I don't know exactly what it will look like but for example I could imagine a Java Framework where the LLM could only create subclasses of certain classes.
Implementation phases very often go through 5-10 review and fix rounds to actually get the implementation to match the spec. It takes longer but that's what's necessary to get actually good results on long horizon tasks with detailed requirements. I'll be open sourcing it fully soon.
If you don't want to sign up to be notified by email you can watch the org.
I would agree too that as the codebase grows the LLM struggles more and more with generating code. It is probably misaligned incentives, it wants to complete the isolated task without too much context consumed, at the POC it can consume most of the app, by about 30K lines of code it is quite complex code base to navigate.
Time to start writing linting tools that check the architecture and spoon feed the LLM what exactly it's doing wrong.
I reckon something like this would be good for every project out there: https://www.archunit.org/getting-started
They expand a bit more on the reasoning behind it: https://www.archunit.org/motivation
(I also wrote a simple linter for architecture/code checks that aren't well encapsulated by ones that just focus on individual files, that uses Go + goja to write rules in ECMAScript and parallelize the read only ones and also allow ones that change files as necessary, in addition to something like Ruff / Oxlint / Oxfmt / whatever is present in each stack; though it's is still in development and not as good of a focused example as ArchUnit is)
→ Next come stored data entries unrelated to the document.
import Mathlib
import Summits.KontsevichZagierPeriods.KontsevichZagierPeriods.Theorems.SoloInformedLocalSide
import Summits.KontsevichZagierPeriods.KontsevichZagierPeriods.Theorems.SoloInformedAlgSwap
import HarnessLib
import HarnessLib.Audit

/-!
# SoloInformed — NONINT at a smooth frontier point of the boundary curve (PRES-RAT(2), Phase IV-6)

Solo programme `solo-KontsevichZagierPeriods-informed`, session s110.  Let `K ⊆ ℝ` be a field,
`N, D, C ∈ K[x, y]`, `Ω ⊆ ℝ²` open with `frontier Ω ⊆ Z(C)`, and `f = N/D` on `Ω` (`D ≠ 0` on `Ω`)
integrable.  Let `p ∈ frontier Ω` be a point with `C(p) = 0`, `∇C(p) ≠ 0`, `N(p) ≠ 0`, such that
near `p` every real zero of `C` is a zero of `D`.  Then: contradiction
(`soloInformed_nonint_smoothPoint`).

Proof.  If `∂C/∂y (p) ≠ 0`, the complex-analytic implicit function theorem
(`soloInformed_exists_cxImplicit`) makes `Z(C)` near `p` the graph of a real-analytic function
`a`; the frontier of `Ω` in a small box lies on this graph, so (file SoloInformedLocalSide) `Ω`
contains a band adjacent to a branch of `Z(D)` on which `N ≠ 0` — impossible by NONINT-LOCAL.
If `∂C/∂x (p) ≠ 0` we swap the coordinates (the swap is a measure-preserving homeomorphism and
acts on `K[x, y]` by `soloInformedSwapK`).

References: folklore.
-/

noncomputable section

open scoped BigOperators Topology
open MeasureTheory Set Filter Metric

namespace Summit.KontsevichZagierPeriods.KontsevichZagierPeriods.Theorems

variable {K : Type*} [Field K] [Algebra K ℝ]

/-- Complex evaluation at real points is the real evaluation. -/
theorem soloInformed_evalC_ofReal (Q : MvPolynomial (Fin 2) K) (x s : ℝ) :
    soloInformedEvalC (soloInformedKToC K) Q (x : ℂ) (s : ℂ) =
      ((MvPolynomial.aeval ![x, s] Q : ℝ) : ℂ) := by
  have h := soloInformed_ofReal_aevalK (K := K) ![x, s] Q
  have ht : soloInformedToC 2 ![x, s] = ![(x : ℂ), (s : ℂ)] := by
    funext i
    fin_cases i <;> simp [soloInformedToC_apply]
  unfold soloInformedEvalC
  rw [← ht, ← h]

/-! ### Orientation `∂C/∂y ≠ 0` -/

/-- **NONINT at a smooth frontier point, `∂C/∂y (p) ≠ 0`.** -/
theorem soloInformed_nonint_smoothPoint_snd {N D C : MvPolynomial (Fin 2) K}
    {Ω : Set (Fin 2 → ℝ)} {f : (Fin 2 → ℝ) → ℝ} {p : Fin 2 → ℝ} {ε : ℝ}
    (hΩ : IsOpen Ω) (hfr : frontier Ω ⊆ {z | (MvPolynomial.aeval z C : ℝ) = 0})
    (hCp : (MvPolynomial.aeval p C : ℝ) = 0)
    (hCy : (MvPolynomial.aeval p (MvPolynomial.pderiv 1 C) : ℝ) ≠ 0) (hε : 0 < ε)
    (hloc : ∀ z : Fin 2 → ℝ, |z 0 - p 0| < ε → |z 1 - p 1| < ε →
      (MvPolynomial.aeval z C : ℝ) = 0 → (MvPolynomial.aeval z D : ℝ) = 0)
    (hpf : p ∈ frontier Ω) (hN : (MvPolynomial.aeval p N : ℝ) ≠ 0)
    (hD : ∀ z ∈ Ω, (MvPolynomial.aeval z D : ℝ) ≠ 0)
    (hf : EqOn f (fun z => (MvPolynomial.aeval z N : ℝ) / MvPolynomial.aeval z D) Ω)
    (hint : IntegrableOn f Ω) : False := by
  have hp_eq : (![p 0, p 1] : Fin 2 → ℝ) = p := by
    funext i
    fin_cases i <;> rfl
  have hdistC : ∀ x y : ℝ, dist (x : ℂ) (y : ℂ) = |x - y| := fun x y => by
    rw [Complex.dist_eq, ← Complex.ofReal_sub, Complex.norm_real, Real.norm_eq_abs]
  -- the complex implicit function at `p`
  have h0 : soloInformedEvalC (soloInformedKToC K) C ((p 0 : ℝ) : ℂ) ((p 1 : ℝ) : ℂ) = 0 := by
    rw [soloInformed_evalC_ofReal, hp_eq, hCp, Complex.ofReal_zero]
  have hd : soloInformedEvalC (soloInformedKToC K) (MvPolynomial.pderiv 1 C)
      ((p 0 : ℝ) : ℂ) ((p 1 : ℝ) : ℂ) ≠ 0 := by
    rw [soloInformed_evalC_ofReal, hp_eq]
    exact_mod_cast hCy
  obtain ⟨ρ, hρ, δ, hδ, A, hA, hA0, hzero, -, huniq, hreal⟩ :=
    soloInformed_exists_cxImplicit (soloInformedKToC K) soloInformed_kToC_im C (p 0) (p 1) h0 hd
  -- the real branch `a = Re ∘ A`
  set a : ℝ → ℝ := fun s => (A s).re with ha_def
  have hmemρ : ∀ s : ℝ, |s - p 0| < ρ → (s : ℂ) ∈ ball ((p 0 : ℝ) : ℂ) ρ := fun s hs => by
    rw [mem_ball, hdistC]
    exact hs
  have hAa : ∀ s : ℝ, |s - p 0| < ρ → A s = ((a s : ℝ) : ℂ) := fun s hs => by
    apply Complex.ext
    · simp [ha_def]
    · rw [Complex.ofReal_im]
      exact hreal s (hmemρ s hs)
  have hap : a (p 0) = p 1 := by
    simp only [ha_def]
    rw [hA0, Complex.ofReal_re]
  have hderiv : ∀ s : ℝ, |s - p 0| < ρ → HasDerivAt a ((deriv A s).re) s := fun s hs =>
    ((hA (s : ℂ) (hmemρ s hs)).differentiableAt.hasDerivAt).real_of_complex
  -- sizes of the box
  set d' : ℝ := min δ ε with hd'
  have hd'pos : 0 < d' := lt_min hδ hε
  have hd'δ : d' ≤ δ := min_le_left _ _
  have hd'ε : d' ≤ ε := min_le_right _ _
  have hcont : ContinuousAt a (p 0) := (hderiv (p 0) (by simp [hρ])).continuousAt
  obtain ⟨ρ₁, hρ₁, hρ₁a⟩ := Metric.continuousAt_iff.1 hcont d' hd'pos
  set ρ' : ℝ := min (min ρ ρ₁) ε with hρ'
  have hρ'pos : 0 < ρ' := lt_min (lt_min hρ hρ₁) hε
  have hρ'ρ : ρ' ≤ ρ := le_trans (min_le_left _ _) (min_le_left _ _)
  have hρ'ρ₁ : ρ' ≤ ρ₁ := le_trans (min_le_left _ _) (min_le_right _ _)
  have hρ'ε : ρ' ≤ ε := min_le_right _ _
  have habs : ∀ s : ℝ, p 0 - ρ' < s → s < p 0 + ρ' → |s - p 0| < ρ' := fun s h1 h2 => by
    rw [abs_lt]
    constructor <;> linarith
  -- the graph stays inside the box `(p 0 - ρ', p 0 + ρ') × (p 1 - d', p 1 + d')`
  have hin : ∀ s : ℝ, p 0 - ρ' < s → s < p 0 + ρ' → p 1 - d' < a s ∧ a s < p 1 + d' := by
    intro s h1 h2
    have h := hρ₁a (x := s) (by rw [Real.dist_eq]; exact lt_of_lt_of_le (habs s h1 h2) hρ'ρ₁)
    rw [Real.dist_eq, hap, abs_lt] at h
    constructor <;> linarith [h.1, h.2]
  -- in the box, the frontier of `Ω` lies on the graph
  have hfr' : ∀ z ∈ soloInformedBox2 (p 0 - ρ') (p 0 + ρ') (p 1 - d') (p 1 + d'),
      z ∈ frontier Ω → z 1 = a (z 0) := by
    intro z hz hzf
    obtain ⟨⟨hz0l, hz0r⟩, hz1l, hz1r⟩ := hz
    have hz0 : |z 0 - p 0| < ρ := lt_of_lt_of_le (habs _ hz0l hz0r) hρ'ρ
    have hz1 : ((z 1 : ℝ) : ℂ) ∈ ball ((p 1 : ℝ) : ℂ) δ := by
      rw [mem_ball, hdistC, abs_lt]
      constructor <;> linarith
    have hCz : soloInformedEvalC (soloInformedKToC K) C ((z 0 : ℝ) : ℂ) ((z 1 : ℝ) : ℂ) = 0 := by
      have hz_eq : (![z 0, z 1] : Fin 2 → ℝ) = z := by
        funext i
        fin_cases i <;> rfl
      have hCz' : (MvPolynomial.aeval z C : ℝ) = 0 := hfr hzf
      rw [soloInformed_evalC_ofReal, hz_eq, hCz', Complex.ofReal_zero]
    have h := huniq (z 0 : ℂ) (hmemρ _ hz0) (z 1 : ℂ) hz1 hCz
    rw [hAa _ hz0, Complex.ofReal_inj] at h
    exact h
  have hpf' : (![p 0, a (p 0)] : Fin 2 → ℝ) ∈ frontier Ω := by
    rw [hap, hp_eq]
    exact hpf
  -- the graph is a branch of `Z(D)`
  have hZ : ∀ s : ℝ, p 0 - ρ' < s → s < p 0 + ρ' →
      (MvPolynomial.aeval ![s, a s] D : ℝ) = 0 := by
    intro s h1 h2
    have hs : |s - p 0| < ρ' := habs s h1 h2
    have hCs : (MvPolynomial.aeval ![s, a s] C : ℝ) = 0 := by
      have h := hzero (s : ℂ) (hmemρ s (lt_of_lt_of_le hs hρ'ρ))
      rw [hAa s (lt_of_lt_of_le hs hρ'ρ), soloInformed_evalC_ofReal] at h
      exact_mod_cast h
    refine hloc ![s, a s] ?_ ?_ hCs
    · simpa using lt_of_lt_of_le hs hρ'ε
    · have h := hin s h1 h2
      simp only [Matrix.cons_val_one, Matrix.cons_val_fin_one]
      rw [abs_lt]
      constructor <;> linarith [h.1, h.2]
  have hN' : (MvPolynomial.aeval ![p 0, a (p 0)] N : ℝ) ≠ 0 := by
    rw [hap, hp_eq]
    exact hN
  exact soloInformed_nonint_frontier (a' := fun s => (deriv A s).re)
    ⟨by linarith, by linarith⟩
    (fun s h1 h2 => hderiv s (lt_of_lt_of_le (habs s h1 h2) hρ'ρ)) hin hΩ hfr' hpf' hZ hN' hD hf
    hint

/-! ### The coordinate swap -/

/-- The coordinate swap of `ℝ²` as a homeomorphism. [this work] -/
def soloInformedSwapHomeo : (Fin 2 → ℝ) ≃ₜ (Fin 2 → ℝ) where
  toFun z := ![z 1, z 0]
  invFun z := ![z 1, z 0]
  left_inv z := by
    funext i
    fin_cases i <;> rfl
  right_inv z := by
    funext i
    fin_cases i <;> rfl
  continuous_toFun := continuous_pi fun i => by
    fin_cases i
    · simpa using continuous_apply (1 : Fin 2)
    · simpa using continuous_apply (0 : Fin 2)
  continuous_invFun := continuous_pi fun i => by
    fin_cases i
    · simpa using continuous_apply (1 : Fin 2)
    · simpa using continuous_apply (0 : Fin 2)

/-- Values of the swap homeomorphism. -/
@[simp] theorem soloInformedSwapHomeo_apply (z : Fin 2 → ℝ) :
    soloInformedSwapHomeo z = ![z 1, z 0] := rfl

/-- The swap is continuous. -/
theorem soloInformed_continuous_swapPt :
    Continuous (fun z : Fin 2 → ℝ => (![z 1, z 0] : Fin 2 → ℝ)) :=
  soloInformedSwapHomeo.continuous

/-- Frontier of a swapped set. -/
theorem soloInformed_frontier_swap_preimage (Ω : Set (Fin 2 → ℝ)) :
    frontier ((fun z : Fin 2 → ℝ => (![z 1, z 0] : Fin 2 → ℝ)) ⁻¹' Ω) =
      (fun z : Fin 2 → ℝ => (![z 1, z 0] : Fin 2 → ℝ)) ⁻¹' frontier Ω :=
  (soloInformedSwapHomeo.preimage_frontier Ω).symm

/-- Integrability is invariant under the (measure-preserving) coordinate swap. -/
theorem soloInformed_integrableOn_comp_swap_preimage {g : (Fin 2 → ℝ) → ℝ}
    {Ω : Set (Fin 2 → ℝ)} (hg : IntegrableOn g Ω) :
    IntegrableOn (g ∘ fun z : Fin 2 → ℝ => (![z 1, z 0] : Fin 2 → ℝ))
      ((fun z : Fin 2 → ℝ => (![z 1, z 0] : Fin 2 → ℝ)) ⁻¹' Ω) := by
  set s : (Fin 2 → ℝ) ≃ᵐ (Fin 2 → ℝ) :=
    ((MeasurableEquiv.finTwoArrow (α := ℝ)).trans MeasurableEquiv.prodComm).trans
      (MeasurableEquiv.finTwoArrow (α := ℝ)).symm with hs_def
  have hs : ∀ x : Fin 2 → ℝ, s x = ![x 1, x 0] := fun x => by
    funext i
    fin_cases i <;> simp [hs_def, MeasurableEquiv.finTwoArrow, MeasurableEquiv.prodComm]
  have h2 : MeasurePreserving (Prod.swap : ℝ × ℝ → ℝ × ℝ) volume volume :=
    Measure.measurePreserving_swap
  have hmp : MeasurePreserving s volume volume :=
    (MeasurePreserving.symm _ (volume_preserving_finTwoArrow ℝ)).comp
      (h2.comp (volume_preserving_finTwoArrow ℝ))
  have hfun : (⇑s : (Fin 2 → ℝ) → (Fin 2 → ℝ)) = fun z => ![z 1, z 0] := funext hs
  have h := (hmp.integrableOn_comp_preimage s.measurableEmbedding).2 hg
  rwa [hfun] at h

omit [Algebra K ℝ] in
/-- `∂/∂y` of the swapped polynomial is the swap of `∂/∂x`. -/
theorem soloInformed_pderiv_one_swapK (Q : MvPolynomial (Fin 2) K) :
    MvPolynomial.pderiv 1 (soloInformedSwapK Q) = soloInformedSwapK (MvPolynomial.pderiv 0 Q) := by
  unfold soloInformedSwapK
  have h := MvPolynomial.pderiv_rename (Equiv.swap (0 : Fin 2) 1).injective (0 : Fin 2) Q
  rw [Equiv.swap_apply_left] at h
  exact h

/-! ### Orientation `∂C/∂x ≠ 0` and the combined statement -/

/-- **NONINT at a smooth frontier point, `∂C/∂x (p) ≠ 0`** (by swapping the coordinates). -/
theorem soloInformed_nonint_smoothPoint_fst {N D C : MvPolynomial (Fin 2) K}
    {Ω : Set (Fin 2 → ℝ)} {f : (Fin 2 → ℝ) → ℝ} {p : Fin 2 → ℝ} {ε : ℝ}
    (hΩ : IsOpen Ω) (hfr : frontier Ω ⊆ {z | (MvPolynomial.aeval z C : ℝ) = 0})
    (hCp : (MvPolynomial.aeval p C : ℝ) = 0)
    (hCx : (MvPolynomial.aeval p (MvPolynomial.pderiv 0 C) : ℝ) ≠ 0) (hε : 0 < ε)
    (hloc : ∀ z : Fin 2 → ℝ, |z 0 - p 0| < ε → |z 1 - p 1| < ε →
      (MvPolynomial.aeval z C : ℝ) = 0 → (MvPolynomial.aeval z D : ℝ) = 0)
    (hpf : p ∈ frontier Ω) (hN : (MvPolynomial.aeval p N : ℝ) ≠ 0)
    (hD : ∀ z ∈ Ω, (MvPolynomial.aeval z D : ℝ) ≠ 0)
    (hf : EqOn f (fun z => (MvPolynomial.aeval z N : ℝ) / MvPolynomial.aeval z D) Ω)
    (hint : IntegrableOn f Ω) : False := by
  set σ : (Fin 2 → ℝ) → (Fin 2 → ℝ) := fun z => ![z 1, z 0] with hσ
  have hσp0 : σ p 0 = p 1 := by simp [hσ]
  have hσp1 : σ p 1 = p 0 := by simp [hσ]
  have hσσp : (![σ p 1, σ p 0] : Fin 2 → ℝ) = p := by
    rw [hσp0, hσp1]
    funext i
    fin_cases i <;> rfl
  have hfront : frontier (σ ⁻¹' Ω) = σ ⁻¹' frontier Ω := soloInformed_frontier_swap_preimage Ω
  refine soloInformed_nonint_smoothPoint_snd (N := soloInformedSwapK N) (D := soloInformedSwapK D)
    (C := soloInformedSwapK C) (Ω := σ ⁻¹' Ω) (f := f ∘ σ) (p := σ p) (ε := ε)
    (hΩ.preimage soloInformed_continuous_swapPt) ?_ ?_ ?_ hε ?_ ?_ ?_ ?_ ?_
    (soloInformed_integrableOn_comp_swap_preimage hint)
  · intro z hz
    rw [hfront] at hz
    have h : (MvPolynomial.aeval (σ z) C : ℝ) = 0 := hfr hz
    simp only [mem_setOf_eq, soloInformed_aeval_swapK]
    exact h
  · rw [soloInformed_aeval_swapK, hσσp]
    exact hCp
  · rw [soloInformed_pderiv_one_swapK, soloInformed_aeval_swapK, hσσp]
    exact hCx
  · intro z h0 h1 hC
    rw [hσp0] at h0
    rw [hσp1] at h1
    rw [soloInformed_aeval_swapK] at hC ⊢
    exact hloc ![z 1, z 0] (by simpa using h1) (by simpa using h0) hC
  · rw [hfront, mem_preimage]
    have : σ (σ p) = p := by
      funext i
      fin_cases i <;> simp [hσ]
    rw [this]
    exact hpf
  · rw [soloInformed_aeval_swapK, hσσp]
    exact hN
  · intro z hz
    rw [soloInformed_aeval_swapK]
    exact hD _ hz
  · intro z hz
    simp only [Function.comp_apply, soloInformed_aeval_swapK]
    exact hf hz

/-- **NONINT at a smooth frontier point.**  `∇C(p) ≠ 0` suffices. -/
theorem soloInformed_nonint_smoothPoint {N D C : MvPolynomial (Fin 2) K}
    {Ω : Set (Fin 2 → ℝ)} {f : (Fin 2 → ℝ) → ℝ} {p : Fin 2 → ℝ} {ε : ℝ}
    (hΩ : IsOpen Ω) (hfr : frontier Ω ⊆ {z | (MvPolynomial.aeval z C : ℝ) = 0})
    (hCp : (MvPolynomial.aeval p C : ℝ) = 0)
    (hgrad : (MvPolynomial.aeval p (MvPolynomial.pderiv 0 C) : ℝ) ≠ 0 ∨
      (MvPolynomial.aeval p (MvPolynomial.pderiv 1 C) : ℝ) ≠ 0)
    (hε : 0 < ε)
    (hloc : ∀ z : Fin 2 → ℝ, |z 0 - p 0| < ε → |z 1 - p 1| < ε →
      (MvPolynomial.aeval z C : ℝ) = 0 → (MvPolynomial.aeval z D : ℝ) = 0)
    (hpf : p ∈ frontier Ω) (hN : (MvPolynomial.aeval p N : ℝ) ≠ 0)
    (hD : ∀ z ∈ Ω, (MvPolynomial.aeval z D : ℝ) ≠ 0)
    (hf : EqOn f (fun z => (MvPolynomial.aeval z N : ℝ) / MvPolynomial.aeval z D) Ω)
    (hint : IntegrableOn f Ω) : False :=
  hgrad.elim
    (fun h => soloInformed_nonint_smoothPoint_fst hΩ hfr hCp h hε hloc hpf hN hD hf hint)
    (fun h => soloInformed_nonint_smoothPoint_snd hΩ hfr hCp h hε hloc hpf hN hD hf hint)

end Summit.KontsevichZagierPeriods.KontsevichZagierPeriods.Theorems

end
If we write software specification docs, bother describing how it evolves with ADRs, enforce code style automatically and require certain test coverage automatically (or at least should), why couldn't we go a step further, formalize those specs and ensure that any new code is also up to snuff? I don't think that's any more of a job for an LLM, than telling it how it should format code is. Also, I'm in the camp that believes that at least many of your ORM mappings and similar stuff should be the output of codegen, since you've already gone through the trouble of describing the schema/migrations to get there.
I don't think this would be only good for LLMs, though - I've seen projects that have like 3 different audit systems built in, not because of some fancy business requirement, but rather cause the devs either didn't know about the previous one(s) or just didn't feel like following what should have been the pre-established conventions, even when there were docs in place (nobody read those).
I have exactly the inverse findings on my end. The bigger and more legacy the codebase, the more accurate the patches become.
The harness itself seems to be the most important part. I use a recursive loop that primes the root context based on the user prompt each time. My agent will often make over 100 tool calls to sql and git before it finally decides to apply a patch. If I was greenfield, there would be nothing to query or constrain against.
I usually find I can achieve 90% of the outcome I'm trying to achieve. I use sonnet for planning, qwen for coding, sonnet for review.
LLMs write working code, but have trouble following the script. They are slot machines of code. Human oversight is under pressure to deliver faster but code takes time to comprehend and analyze. Also in LLM coding, we end up with lots of natural language based spec files to manage and code we don't have an intuitive feel for unless we commit to the rigor of deep code review..(which no human really does anyway)
gpt 5.2 is the strongest model they tested, a nearly 6 month old model.
Traditional research can not keep up.